CZRLM<-lm(res_rate~grid_connection, data = CZ_res_grids_sqrt)
summary(CZRLM)
##
## Call:
## lm(formula = res_rate ~ grid_connection, data = CZ_res_grids_sqrt)
##
## Residuals:
## Min 1Q Median 3Q Max
## -0.151253 -0.016463 -0.004913 0.011634 0.263985
##
## Coefficients:
## Estimate Std.
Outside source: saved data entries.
/-- `lcm` of square-free numbers is square-free. [folklore] -/
theorem squarefree_lcm_of_squarefree {d e : ℕ} (hd : Squarefree d) (he : Squarefree e) :
    Squarefree (Nat.lcm d e) := by
  have hd0 : d ≠ 0 := hd.ne_zero
  have he0 : e ≠ 0 := he.ne_zero
  rw [Nat.squarefree_iff_factorization_le_one (Nat.lcm_ne_zero hd0 he0)]
  intro p
  rw [Nat.factorization_lcm hd0 he0, Finsupp.sup_apply]
  exact sup_le ((Nat.squarefree_iff_factorization_le_one hd0).1 hd p)
    ((Nat.squarefree_iff_factorization_le_one he0).1 he p)

/-- Prime factors of an `lcm`. [folklore] -/
theorem primeFactors_lcm_eq {d e : ℕ} (hd : d ≠ 0) (he : e ≠ 0) :
    (Nat.lcm d e).primeFactors = d.primeFactors ∪ e.primeFactors := by
  classical
  rw [← Nat.support_factorization, Nat.factorization_lcm hd he, Finsupp.support_sup, Nat.support_factorization,
    Nat.support_factorization]

/-- `∏_{p ∣ n} 1/p = 1/n` for square-free `n`. [folklore] -/
theorem prod_primeFactors_one_div {n : ℕ} (hn : Squarefree n) :
    ∏ p ∈ n.primeFactors, (1 / (p : ℝ)) = 1 / (n : ℝ) := by
  rw [prod_div_distrib, prod_const_one, ← Nat.cast_prod, Nat.prod_primeFactors_of_squarefree hn]

/-- For square-free `d, e ≤ R` and a local density system: `∏_{p ≤ R, p ∣ lcm(d,e)} ω_p({i}) = 1_{(de,W)=1}/lcm(d,e)`.
[cite: GreenTaoAnnals2008, Lemma 10.1] -/
theorem prod_singleton_density_eq {R : ℝ} {W : ℕ} {ω : ℕ → Finset (Fin m) → ℝ}
    (hω : IsLocalDensitySystem m R W ω) (i : Fin m) {d e : ℕ} (hd : d ∈ Finset.Icc 1 ⌊R⌋₊)
    (he : e ∈ Finset.Icc 1 ⌊R⌋₊) (hsd : Squarefree d) (hse : Squarefree e) :
    ∏ p ∈ (primesUpTo R).filter (· ∣ Nat.lcm d e), ω p {i} =
      if (d * e).Coprime W then 1 / (Nat.lcm d e : ℝ) else 0 := by
  have hd0 : d ≠ 0 := by have := (Finset.mem_Icc.1 hd).1; omega
  have he0 : e ≠ 0 := by have := (Finset.mem_Icc.1 he).1; omega
  have hl0 : Nat.lcm d e ≠ 0 := Nat.lcm_ne_zero hd0 he0
  have hlsq : Squarefree (Nat.lcm d e) := squarefree_lcm_of_squarefree hsd hse
  have hsub : (Nat.lcm d e).primeFactors ⊆ primesUpTo R := by
    rw [primeFactors_lcm_eq hd0 he0]
    exact union_subset (primeFactors_subset_primesUpTo hd) (primeFactors_subset_primesUpTo he)
  rw [prod_filter_dvd_eq_prod_primeFactors (fun p hp => prime_of_mem_primesUpTo hp) hl0 hsub]
  by_cases hcop : (d * e).Coprime W
  · rw [if_pos hcop]
    have hval : ∀ p ∈ (Nat.lcm d e).primeFactors, ω p {i} = 1 / p := by
      intro p hp
      have hpr : p.Prime := Nat.prime_of_mem_primeFactors hp
      have hpl : p ∣ d * e := (Nat.dvd_of_mem_primeFactors hp).trans (Nat.lcm_dvd_mul d e)
      have hpW : ¬p ∣ W := (Nat.Prime.coprime_iff_not_dvd hpr).1 (Nat.Coprime.coprime_dvd_left hpl hcop)
      exact hω.singleton p (hsub hp) hpW i
    rw [prod_congr rfl hval, prod_primeFactors_one_div hlsq]
  · rw [if_neg hcop]
    -- some prime `p ∣ W` divides `de`, hence `lcm(d,e)`, and `ω_p({i}) = 0`
    obtain ⟨p, hp, hpde, hpW⟩ := Nat.Prime.not_coprime_iff_dvd.1 hcop
    have hpl : p ∣ Nat.lcm d e := by
      rcases (Nat.Prime.dvd_mul hp).1 hpde with h | h
      · exact h.trans (Nat.dvd_lcm_left d e)
      · exact h.trans (Nat.dvd_lcm_right d e)
    have hpmem : p ∈ (Nat.lcm d e).primeFactors := Nat.mem_primeFactors.2 ⟨hp, hpl, hl0⟩
    exact prod_eq_zero hpmem (hω.dvd p (hsub hpmem) hpW {i} (singleton_nonempty i))

/-- A prime divides `lcm(d,e)` iff it divides `d` or `e`. [folklore] -/
theorem prime_dvd_lcm_iff {p d e : ℕ} (hp : p.Prime) :
    p ∣ Nat.lcm d e ↔ p ∣ d ∨ p ∣ e := by
  constructor
  · intro h
    exact (Nat.Prime.dvd_mul hp).1 (h.trans (Nat.lcm_dvd_mul d e))
  · rintro (h | h)
    · exact h.trans (Nat.dvd_lcm_left d e)
    · exact h.trans (Nat.dvd_lcm_right d e)

/-- The set of indices hit at `p`: `i ∈ X_p ∪ X'_p ↔ p ∣ d_i ∨ p ∣ d'_i`. [cite: GreenTaoAnnals2008, Section 10] -/
theorem projPattern_pattern_eq (dd : Fin m ⊕ Fin m → ℕ) (p : ℕ) :
    projPattern (pattern dd p) = univ.filter fun i : Fin m => p ∣ dd (Sum.inl i) ∨ p ∣ dd (Sum.inr i) := by
  ext i
  simp [projPattern, pattern]

/-- **The weight of the independent model is a product over the indices**:
`∏_p ι_p(X_p ∪ X'_p) = ∏_i ∏_{p ∈ P, p ∣ d_i ∨ p ∣ d'_i} ω_p({i})`, for any finite set of primes `P`
in place of `primesUpTo R`. [cite: GreenTaoAnnals2008, Section 10 eq. (10.8)] -/
theorem prod_indepDensity_eq (P : Finset ℕ) (ω : ℕ → Finset (Fin m) → ℝ) (dd : Fin m ⊕ Fin m → ℕ) :
    ∏ p ∈ P, indepDensity ω p (projPattern (pattern dd p)) =
      ∏ i : Fin m, ∏ p ∈ P.filter (fun p => p ∣ dd (Sum.inl i) ∨ p ∣ dd (Sum.inr i)), ω p {i} := by
  unfold indepDensity
  have h : ∀ p, ∏ i ∈ projPattern (pattern dd p), ω p {i} =
      ∏ i : Fin m, if p ∣ dd (Sum.inl i) ∨ p ∣ dd (Sum.inr i) then ω p {i} else 1 := by
    intro p
    rw [projPattern_pattern_eq, prod_filter]
  simp_rw [h]
  rw [Finset.prod_comm]
  exact Fintype.prod_congr _ _ fun i => by rw [prod_filter]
Error t value Pr(>|t|)
## (Intercept) 0.134327 0.004010 33.502 <2e-16 ***
## grid_connectionAlaska 0.134816 0.011621 11.601 <2e-16 ***
## grid_connectionEastern -0.000663 0.004168 -0.159 0.874
## grid_connectionHawaii 0.301900 0.017706 17.051 <2e-16 ***
## grid_connectionWestern -0.005681 0.004730 -1.201 0.230
## ---
## Signif. codes: 0 '***' 0.001 '**' 0.01 '*' 0.05 '.' 0.1 ' ' 1
##
## Residual standard error: 0.03449 on 1189 degrees of freedom
## Multiple R-squared: 0.2808, Adjusted R-squared: 0.2784
## F-statistic: 116 on 4 and 1189 DF, p-value: < 2.2e-16
CZCLM<-lm(comm_rate~grid_connection, data = CZ_comm_grids_sqrt)
summary(CZCLM)
##
## Call:
## lm(formula = comm_rate ~ grid_connection, data = CZ_comm_grids_sqrt)
##
## Residuals:
## Min 1Q Median 3Q Max
## -0.131910 -0.018438 -0.003822 0.012451 0.251087
##
## Coefficients:
## Estimate Std. Error t value Pr(>|t|)
## (Intercept) 0.122867 0.003862 31.813 <2e-16 ***
## grid_connectionAlaska 0.113331 0.011194 10.125 <2e-16 ***
## grid_connectionEastern 0.001046 0.004015 0.261 0.794
## grid_connectionHawaii 0.300835 0.017055 17.639 <2e-16 ***
## grid_connectionWestern -0.005479 0.004556 -1.203 0.229
## ---
## Signif. codes: 0 '***' 0.001 '**' 0.01 '*' 0.05 '.' 0.1 ' ' 1
##
## Residual standard error: 0.03322 on 1186 degrees of freedom
## Multiple R-squared: 0.2735, Adjusted R-squared: 0.2711
## F-statistic: 111.6 on 4 and 1186 DF, p-value: < 2.2e-16
CZILM<-lm(ind_rate~grid_connection, data = CZ_ind_grids_sqrt)
summary(CZILM)
##
## Call:
## lm(formula = ind_rate ~ grid_connection, data = CZ_ind_grids_sqrt)
##
## Residuals:
## Min 1Q Median 3Q Max
## -0.060790 -0.019425 -0.006964 0.008371 0.247161
##
## Coefficients:
## Estimate Std. Error t value Pr(>|t|)
## (Intercept) 0.090912 0.004313 21.080 < 2e-16 ***
## grid_connectionAlaska 0.046191 0.014519 3.181 0.00151 **
## grid_connectionEastern 0.001549 0.004475 0.346 0.72924
## grid_connectionHawaii 0.289428 0.017518 16.522 < 2e-16 ***
## grid_connectionWestern 0.001796 0.005054 0.355 0.72244
## ---
## Signif. codes: 0 '***' 0.001 '**' 0.01 '*' 0.05 '.' 0.1 ' ' 1
##
## Residual standard error: 0.03396 on 1043 degrees of freedom
## Multiple R-squared: 0.2213, Adjusted R-squared: 0.2183
## F-statistic: 74.11 on 4 and 1043 DF, p-value: < 2.2e-16
#So for each model they are roughly similar with the regression looking at the industrial rates having the lowest R-squared value.This means it accounts for less of the data, specifically about 21.83% going off of the adjusted R-squared. The one that accounts for the most of the models tested, we can see that the residential rate is the most predictive but it is still pretty poor with an adjusted R-square of .2784.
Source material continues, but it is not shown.